Other primary headache types are less common and have different characteristics, such as an unusual duration or pain associated with a certain activity. Cluster headaches are characterized by severe pain of sudden onset, usually behind one eye. They are the most serious type of headache, but are less common than tension headaches and migraines. Cluster headaches tend to occur in groups, sometimes daily or several times a day.

They last 1 to 3 hours, and the pain recurs in the same way every time. Patients should be careful to avoid overuse of analgesics due to the high frequency of this type of headache. Steiner et al (201) 41 propose a three-tiered model of care in which 90% of headaches are attended by primary care physicians with minimal training in headache disorders through educational conferences given in a local setting. Approximately 98% of patients who present for medical evaluation will have a primary type of headache. Chronic migraine, drug overuse and CT scan account for the vast majority of incapacitating headaches that are misdiagnosed and poorly managed and should be referred to doctors with an interest and experience in headaches.

Migraines and tension headaches account for the vast majority of the remaining headaches (95%) that occur in primary or secondary care. The British Association for the Study of Headache and patient organisations such as Migraine Trust play an important role in educating professionals and the general public about headache disorders. Studies have focused on a specific headache disorder (and compared patients with controls without headache) and, therefore, there are no data on the diagnostic applicability of these measurements to discriminate between different primary headaches. It is important to note that the direct costs of treating headache are small compared to the huge indirect cost savings that could be achieved (for example, by reducing lost workdays) if resources were allocated to treat headache disorders appropriately. People who suffer from migraine may experience a variety of headache presentations including sinus pain, neck tension, menstrual migraine or having aura without a headache. Patients who come to the emergency department with a headache complaint should be evaluated and a distinction should be made between common primary and life-threatening secondary headaches.
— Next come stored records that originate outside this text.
/-- The class of a local cocycle with prescribed values at an infinite place is `(π_w)_* res_w [Z]`.
[cite: SerreGaloisCohomology1997, I §2.4] -/
theorem twoCocycleClass_eq_localIdeleClass_inf (w : InfinitePlace K) (π : IdeleProjection K (Sum.inl w))
    (Z : contTwoCocycles (toDGM (ideleBarD K)).toTopRep) (c : contTwoCocycles (units w.Completion).toTopRep)
    (hc : ∀ s t : absoluteGaloisGroup w.Completion,
      c.1 (s, t) = π.toAddMonoidHom (LCarrier.val (ideleBarD K)
        (Z.1 (absGaloisRestrict K w.Completion s, absGaloisRestrict K w.Completion t)))) :
    haveI := absoluteGaloisGroup_compactSpace w.Completion
    twoCocycleClass (units w.Completion).toTopRep c =
      cohomologyMap (toTopRepHom ((toDGM (ideleBarD K)).restrictField w.Completion) (units w.Completion) π.toIntertwining) 2
        (galoisCohomology.res (toDGM (ideleBarD K)) w.Completion 2 (twoCocycleClass (toDGM (ideleBarD K)).toTopRep Z)) := by
  haveI := absoluteGaloisGroup_compactSpace w.Completion
  obtain ⟨c', hc', hv'⟩ := exists_localIdeleCocycle_inf w π Z
  rw [hc']
  congr 1
  exact Subtype.ext (ContinuousMap.ext fun ⟨s, t⟩ => (hc s t).trans (hv' s t).symm)

/-- **Infinite places, from a descended representative**: the archimedean twin of `brauerInvariant_eq_localInv_of_descended`
(`[c] = 0 ↔ localInvInf E w [b] = 0`). [cite: CasselsFrohlichANT1967, Ch. VII §7.3 Cor. 7.4 (b)][cite: MilneADT2006, I Ex. 1.6 (c)] -/
theorem twoCocycleClass_eq_zero_iff_localInvInf_of_descended {x : galoisCohomology (toDGM (ideleBarD K)) 2}
    {b : cocycles₂ ((ideleData K).obj E)} {Z₀ : contTwoCocycles (toDGM (ideleBarD K)).toTopRep}
    (hZ₀ : twoCocycleClass (toDGM (ideleBarD K)).toTopRep Z₀ = x)
    (hval : ∀ σ τ : absoluteGaloisGroup K,
      Z₀.1 (σ, τ) = LCarrier.of (ideleBarD K) ((ideleData K).toSystem.of E (b (E.restrictHom σ, E.restrictHom τ))))
    (Z : contTwoCocycles (toDGM (ideleBarD K)).toTopRep) (hZ : twoCocycleClass (toDGM (ideleBarD K)).toTopRep Z = x)
    (w : InfinitePlace K) (c : contTwoCocycles (units w.Completion).toTopRep)
    (hc : ∀ s t : absoluteGaloisGroup w.Completion,
      c.1 (s, t) = (ideleProjection K (Sum.inl w)).toAddMonoidHom (LCarrier.val (ideleBarD K)
        (Z.1 (absGaloisRestrict K w.Completion s, absGaloisRestrict K w.Completion t)))) :
    (haveI := absoluteGaloisGroup_compactSpace w.Completion; twoCocycleClass (units w.Completion).toTopRep c = 0) ↔
      (haveI := E.numberField; haveI := E.isGalois; localInvInf E.1 w (H2π (IdeleClassGroup.ideleRep K E.1) b)) = 0 := by
  haveI := absoluteGaloisGroup_compactSpace w.Completion
  obtain ⟨c₀, hc₀, hv₀⟩ := exists_localIdeleCocycle_inf w (ideleProjection K (Sum.inl w)) Z₀
  have hcc₀ : twoCocycleClass (units w.Completion).toTopRep c = twoCocycleClass (units w.Completion).toTopRep c₀ := by
    rw [twoCocycleClass_eq_localIdeleClass_inf w (ideleProjection K (Sum.inl w)) Z c hc, hZ, ← hZ₀, hc₀]
  exact (Eq.congr_left hcc₀).trans
    (twoCocycleClass_eq_zero_iff_localInvInf_eq_zero E w (ideleProjection K (Sum.inl w)) (ideleProjection_inl_of w E) b c₀
      fun s t => (hv₀ s t).trans (congrArg (fun z => (ideleProjection K (Sum.inl w)).toAddMonoidHom
        (LCarrier.val (ideleBarD K) z)) (hval _ _)))
/-- **The kept-`sin²` weight is anchored at `(I_0 − I_2)/2`**: for all `a, v, m, j`,
`‖W^{(a)}_j(v) − W^{(a+2)}_j(v)‖ ≤ (I_0(v) − I_2(v))/2` — the difference is
`(2π)⁻¹ ∫ cos^a t sin²t · e^{v cos t} e^{−ijmt} dt`, bounded by `(2π)⁻¹ ∫ sin²t e^{v cos t} dt = (I_0 − I_2)(v)/2 = I_1(v)/v`.
[cite: DLMF, 10.32.3; FitznerVanDerHofstad2016NoBLE, §5.1.1 (5.2)–(5.4), §5.2 (5.10) p. 1092] -/
theorem norm_cosPowWeight_sub_le (a : ℕ) (v : ℝ) (m j : ℤ) :
    ‖(∑ s ∈ Finset.range (a + 1),
        ((a.choose s : ℂ) / 2 ^ a) * (besselI (j * m - ((2 * (s : ℤ) - a : ℤ))) v : ℂ))
      - ∑ s ∈ Finset.range (a + 2 + 1),
        (((a + 2).choose s : ℂ) / 2 ^ (a + 2))
          * (besselI (j * m - ((2 * (s : ℤ) - (a + 2 : ℕ) : ℤ))) v : ℂ)‖
      ≤ (besselI 0 v - besselI 2 v) / 2 := by
  have hπ0 : (0 : ℝ) < 2 * π := by positivity
  set K : ℝ → ℂ := fun t => Complex.exp (((v * Real.cos t : ℝ) : ℂ))
    * Complex.exp (-(((j * m : ℤ) : ℂ) * t * Complex.I)) with hK
  have hKn : ∀ t, ‖K t‖ = Real.exp (v * Real.cos t) := fun t => norm_cexp_mul_cexp_neg v t (j * m)
  have hint : ∀ b : ℕ, Integrable (fun t : ℝ => (((Real.cos t) ^ b : ℝ) : ℂ) * K t) μI := by
    intro b
    have hc : Continuous (fun t : ℝ => (((Real.cos t) ^ b : ℝ) : ℂ) * K t) := by
      simp only [hK]; fun_prop
    exact hc.continuousOn.integrableOn_compact isCompact_Icc
  rw [cosPowWeight_eq_integral a v m j, cosPowWeight_eq_integral (a + 2) v m j, ← mul_sub,
    ← integral_sub (hint a) (hint (a + 2))]
  have hpt : ∀ t : ℝ, (((Real.cos t) ^ a : ℝ) : ℂ) * K t - (((Real.cos t) ^ (a + 2) : ℝ) : ℂ) * K t
      = (((Real.cos t) ^ a * Real.sin t ^ 2 : ℝ) : ℂ) * K t := by
    intro t
    simp only [Real.sin_sq]
    push_cast
    ring
  simp_rw [hpt]
  have hbd : ∀ t : ℝ, ‖(((Real.cos t) ^ a * Real.sin t ^ 2 : ℝ) : ℂ) * K t‖
      ≤ Real.sin t ^ 2 * Real.exp (v * Real.cos t) := by
    intro t
    rw [norm_mul, hKn, Complex.norm_real, Real.norm_eq_abs, abs_mul, abs_pow,
      abs_of_nonneg (sq_nonneg (Real.sin t))]
    refine mul_le_mul_of_nonneg_right ?_ (Real.exp_pos _).le
    exact mul_le_of_le_one_left (sq_nonneg _) (pow_le_one₀ (abs_nonneg _) (abs_cos_le_one t))
  have hi2 : Integrable (fun t : ℝ => Real.sin t ^ 2 * Real.exp (v * Real.cos t)) μI := by
    have hc : Continuous (fun t : ℝ => Real.sin t ^ 2 * Real.exp (v * Real.cos t)) := by fun_prop
    exact hc.continuousOn.integrableOn_compact isCompact_Icc
  have h1 : ‖∫ t, (((Real.cos t) ^ a * Real.sin t ^ 2 : ℝ) : ℂ) * K t ∂μI‖
      ≤ π * (besselI 0 v - besselI 2 v) := by
    refine (norm_integral_le_of_norm_le hi2 (ae_of_all _ hbd)).trans_eq ?_
    exact integral_sin_sq_mul_exp_mul_cos_μI v
  rw [norm_mul, norm_inv, show ‖(2 * π : ℂ)‖ = 2 * π by
    rw [show (2 * π : ℂ) = ((2 * π : ℝ) : ℂ) by push_cast; ring, Complex.norm_real, Real.norm_eq_abs,
      abs_of_pos hπ0]]
  rw [inv_mul_le_iff₀ hπ0]
  linarith

/-- **The sin⁴ weight is anchored at `(3I_0 − 4I_2 + I_4)/8`**: for all `a, v, m, j`,
`‖W^{(a)}_j − 2W^{(a+2)}_j + W^{(a+4)}_j‖(v) ≤ (3I_0 − 4I_2 + I_4)(v)/8`
(`(2π)⁻¹ ∫ sin⁴ e^{v cos t} = (3I_0 − 4I_2 + I_4)/8`).
[cite: DLMF, 10.32.3; FitznerVanDerHofstad2016NoBLE, §5.1.1 (5.2)–(5.4), §5.2 (5.10), (5.14) p. 1092] -/
theorem norm_cosPowWeight_sub_two_mul_add_le (a : ℕ) (v : ℝ) (m j : ℤ) :
    ‖(∑ s ∈ Finset.range (a + 1),
        ((a.choose s : ℂ) / 2 ^ a) * (besselI (j * m - ((2 * (s : ℤ) - a : ℤ))) v : ℂ))
      - 2 * (∑ s ∈ Finset.range (a + 2 + 1),
        (((a + 2).choose s : ℂ) / 2 ^ (a + 2))
          * (besselI (j * m - ((2 * (s : ℤ) - (a + 2 : ℕ) : ℤ))) v : ℂ))
      + ∑ s ∈ Finset.range (a + 4 + 1),
        (((a + 4).choose s : ℂ) / 2 ^ (a + 4))
          * (besselI (j * m - ((2 * (s : ℤ) - (a + 4 : ℕ) : ℤ))) v : ℂ)‖
      ≤ (3 * besselI 0 v - 4 * besselI 2 v + besselI 4 v) / 8 := by
  have hπ0 : (0 : ℝ) < 2 * π := by positivity
  set K : ℝ → ℂ := fun t => Complex.exp (((v * Real.cos t : ℝ) : ℂ))
    * Complex.exp (-(((j * m : ℤ) : ℂ) * t * Complex.I)) with hK
  have hKn : ∀ t, ‖K t‖ = Real.exp (v * Real.cos t) := fun t => norm_cexp_mul_cexp_neg v t (j * m)
  have hint : ∀ b : ℕ, Integrable (fun t : ℝ => (((Real.cos t) ^ b : ℝ) : ℂ) * K t) μI := by
    intro b
    have hc : Continuous (fun t : ℝ => (((Real.cos t) ^ b : ℝ) : ℂ) * K t) := by
      simp only [hK]; fun_prop
    exact hc.continuousOn.integrableOn_compact isCompact_Icc
  rw [cosPowWeight_eq_integral a v m j, cosPowWeight_eq_integral (a + 2) v m j,
    cosPowWeight_eq_integral (a + 4) v m j]
  have hcomb : (2 * π : ℂ)⁻¹ * (∫ t, (((Real.cos t) ^ a : ℝ) : ℂ) * K t ∂μI)
      - 2 * ((2 * π : ℂ)⁻¹ * ∫ t, (((Real.cos t) ^ (a + 2) : ℝ) : ℂ) * K t ∂μI)
      + (2 * π : ℂ)⁻¹ * (∫ t, (((Real.cos t) ^ (a + 4) : ℝ) : ℂ) * K t ∂μI)
      = (2 * π : ℂ)⁻¹ * ∫ t, (((Real.cos t) ^ a * Real.sin t ^ 2 * Real.sin t ^ 2 : ℝ) : ℂ) * K t ∂μI := by
    have hpt : ∀ t : ℝ, (((Real.cos t) ^ a * Real.sin t ^ 2 * Real.sin t ^ 2 : ℝ) : ℂ) * K t
        = ((((Real.cos t) ^ a : ℝ) : ℂ) * K t - 2 * ((((Real.cos t) ^ (a + 2) : ℝ) : ℂ) * K t))
          + (((Real.cos t) ^ (a + 4) : ℝ) : ℂ) * K t := by
      intro t
      simp only [Real.sin_sq]
      push_cast
      ring
    simp_rw [hpt]
    have hAB : Integrable (fun t : ℝ => (((Real.cos t) ^ a : ℝ) : ℂ) * K t
        - 2 * ((((Real.cos t) ^ (a + 2) : ℝ) : ℂ) * K t)) μI :=
      (hint a).sub ((hint (a + 2)).const_mul 2)
    rw [integral_add hAB (hint (a + 4)), integral_sub (hint a) ((hint (a + 2)).const_mul 2),
      integral_const_mul]
    ring
  rw [hcomb]
  have hbd : ∀ t : ℝ, ‖(((Real.cos t) ^ a * Real.sin t ^ 2 * Real.sin t ^ 2 : ℝ) : ℂ) * K t‖
      ≤ Real.sin t ^ 2 * Real.sin t ^ 2 * Real.exp (v * Real.cos t) := by
    intro t
    rw [norm_mul, hKn, Complex.norm_real, Real.norm_eq_abs, abs_mul, abs_mul, abs_pow,
      abs_of_nonneg (sq_nonneg (Real.sin t))]
    have h1 : |Real.cos t| ^ a ≤ 1 := pow_le_one₀ (abs_nonneg _) (abs_cos_le_one t)
    have h0 : 0 ≤ Real.sin t ^ 2 * Real.sin t ^ 2 * Real.exp (v * Real.cos t) := by positivity
    calc |Real.cos t| ^ a * Real.sin t ^ 2 * Real.sin t ^ 2 * Real.exp (v * Real.cos t)
        = |Real.cos t| ^ a * (Real.sin t ^ 2 * Real.sin t ^ 2 * Real.exp (v * Real.cos t)) := by ring
      _ ≤ Real.sin t ^ 2 * Real.sin t ^ 2 * Real.exp (v * Real.cos t) := mul_le_of_le_one_left h0 h1
  have hi4 : Integrable (fun t : ℝ => Real.sin t ^ 2 * Real.sin t ^ 2 * Real.exp (v * Real.cos t)) μI := by
    have hc : Continuous (fun t : ℝ => Real.sin t ^ 2 * Real.sin t ^ 2 * Real.exp (v * Real.cos t)) := by
      fun_prop
    exact hc.continuousOn.integrableOn_compact isCompact_Icc
  have h1 : ‖∫ t, (((Real.cos t) ^ a * Real.sin t ^ 2 * Real.sin t ^ 2 : ℝ) : ℂ) * K t ∂μI‖
      ≤ π / 4 * (3 * besselI 0 v - 4 * besselI 2 v + besselI 4 v) := by
    refine (norm_integral_le_of_norm_le hi4 (ae_of_all _ hbd)).trans_eq ?_
    exact integral_sin_sq_mul_sin_sq_mul_exp_mul_cos_μI v
  rw [norm_mul, norm_inv, show ‖(2 * π : ℂ)‖ = 2 * π by
    rw [show (2 * π : ℂ) = ((2 * π : ℝ) : ℂ) by push_cast; ring, Complex.norm_real, Real.norm_eq_abs,
      abs_of_pos hπ0]]
  rw [inv_mul_le_iff₀ hπ0]
  linarith

/-! ### The kept rows in the kernel's folded format -/

/-- Folding a symmetric truncated `ℤ`-row: `Σ_{n≤J}(f_n + f_{-n}) − f_0 = Σ_{n≤J} ε_n f_n`. [folklore] -/
private theorem sum_range_add_neg_sub_eq_sum_eps' (f : ℤ → ℂ) (hf : ∀ n : ℕ, f (-(n : ℤ)) = f n)
    (J : ℕ) :
    ∑ n ∈ Finset.range (J + 1), (f n + f (-(n : ℤ))) - f 0
      = ∑ n ∈ Finset.range (J + 1), (if n = 0 then (1 : ℂ) else 2) * f n := by
  have h2 : ∀ n : ℕ, f n + f (-(n : ℤ)) = 2 * f n := fun n => by rw [hf, two_mul]
  simp_rw [h2]
  rw [Finset.sum_range_succ' (fun n => 2 * f n),
    Finset.sum_range_succ' (fun n => (if n = 0 then (1 : ℂ) else 2) * f n)]
  simp only [Nat.cast_zero, if_true, one_mul, Nat.succ_ne_zero, if_false]
  ring

/-- `‖2π i^{|j|} J_{|j|}(y)‖ = 2π |J_{|j|}(y)|`. [folklore] -/
private theorem norm_twistFactor (y : ℝ) (j : ℤ) :
    ‖(2 * π * Complex.I ^ j.natAbs * (besselJ j.natAbs y : ℂ))‖ = 2 * π * |besselJ j.natAbs y| := by
  rw [norm_mul, norm_mul, norm_pow, Complex.norm_I, one_pow, mul_one, Complex.norm_real,
    Real.norm_eq_abs, show (2 * π : ℂ) = ((2 * π : ℝ) : ℂ) by push_cast; ring, Complex.norm_real,
    Real.norm_eq_abs, abs_of_pos (by positivity : (0 : ℝ) < 2 * π)]

/-- **Relative order ball of a folded row**: if `Σ_{j∈ℤ} w_j · 2π i^{|j|} J_{|j|}(y) = T`, the weights are even
(`w_{-j} = w_j`) and `‖w_j‖ ≤ A` for all `j`, then
`‖T − Σ_{j≤J} ε_j w_j · 2π iʲ J_j(y)‖ ≤ 2 · (2π A) · Σ_{l≥0}|J_{l+J+1}(y)|`.
[cite: DLMF, 10.14.4; Watson1944, §2.22; FitznerVanDerHofstad2016NoBLE, §5.1.1 (5.4)–(5.5)] -/
theorem norm_sub_foldTrunc_le_of_hasSum_of_norm_le (y : ℝ) {w : ℤ → ℂ} {T : ℂ}
    (hT : HasSum (fun j : ℤ => w j * (2 * π * Complex.I ^ j.natAbs * (besselJ j.natAbs y : ℂ))) T)
    (hsymm : ∀ n : ℕ, w (-(n : ℤ)) = w n) {A : ℝ} (hA : ∀ j, ‖w j‖ ≤ A) (J : ℕ) :
    ‖T - ∑ j ∈ Finset.range (J + 1), (if j = 0 then (1 : ℂ) else 2)
        * (w j * (2 * π * Complex.I ^ j * (besselJ j y : ℂ)))‖
      ≤ 2 * (2 * π * A) * ∑' l : ℕ, |besselJ (l + J + 1) y| := by
  set g : ℤ → ℂ := fun j => w j * (2 * π * Complex.I ^ j.natAbs * (besselJ j.natAbs y : ℂ)) with hg
  have hgs : ∀ n : ℕ, g (-(n : ℤ)) = g n := fun n => by
    simp only [hg, Int.natAbs_neg, Int.natAbs_natCast, hsymm]
  have hb : ∀ j : ℤ, J + 1 ≤ j.natAbs → ‖g j‖ ≤ (2 * π * A) * |besselJ j.natAbs y| := by
    intro j _
    rw [hg, norm_mul, norm_twistFactor]
    have h0 : 0 ≤ 2 * π * |besselJ j.natAbs y| := by positivity
    calc ‖w j‖ * (2 * π * |besselJ j.natAbs y|) ≤ A * (2 * π * |besselJ j.natAbs y|) :=
        mul_le_mul_of_nonneg_right (hA j) h0
      _ = 2 * π * A * |besselJ j.natAbs y| := by ring
  have h := norm_add_sub_sum_range_le_of_hasSum_int y hT J hb
  have e : ∑ j ∈ Finset.range (J + 1), (if j = 0 then (1 : ℂ) else 2)
        * (w j * (2 * π * Complex.I ^ j * (besselJ j y : ℂ)))
      = ∑ n ∈ Finset.range (J + 1), (g n + g (-(n : ℤ))) - g 0 := by
    rw [sum_range_add_neg_sub_eq_sum_eps' g hgs J]
    refine Finset.sum_congr rfl fun j _ => ?_
    simp only [hg, Int.natAbs_natCast]
  rw [e, sub_sub_eq_add_sub]
  exact h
Primary headaches involve biological disorders of the brain that occur with headache without evidence of underlying structural lesions. An initiative began in 2004 to raise awareness about headache disorders and improve access to quality care worldwide. Primary headaches are among the most prevalent disorders in humanity, with migraine affecting 10-14% at 1 year and tension headache above 40%.

Debora Lehneis
Debora Lehneis

Award-winning food advocate. Subtly charming bacon practitioner. Alcohol enthusiast. Proud travel aficionado. Incurable twitter scholar.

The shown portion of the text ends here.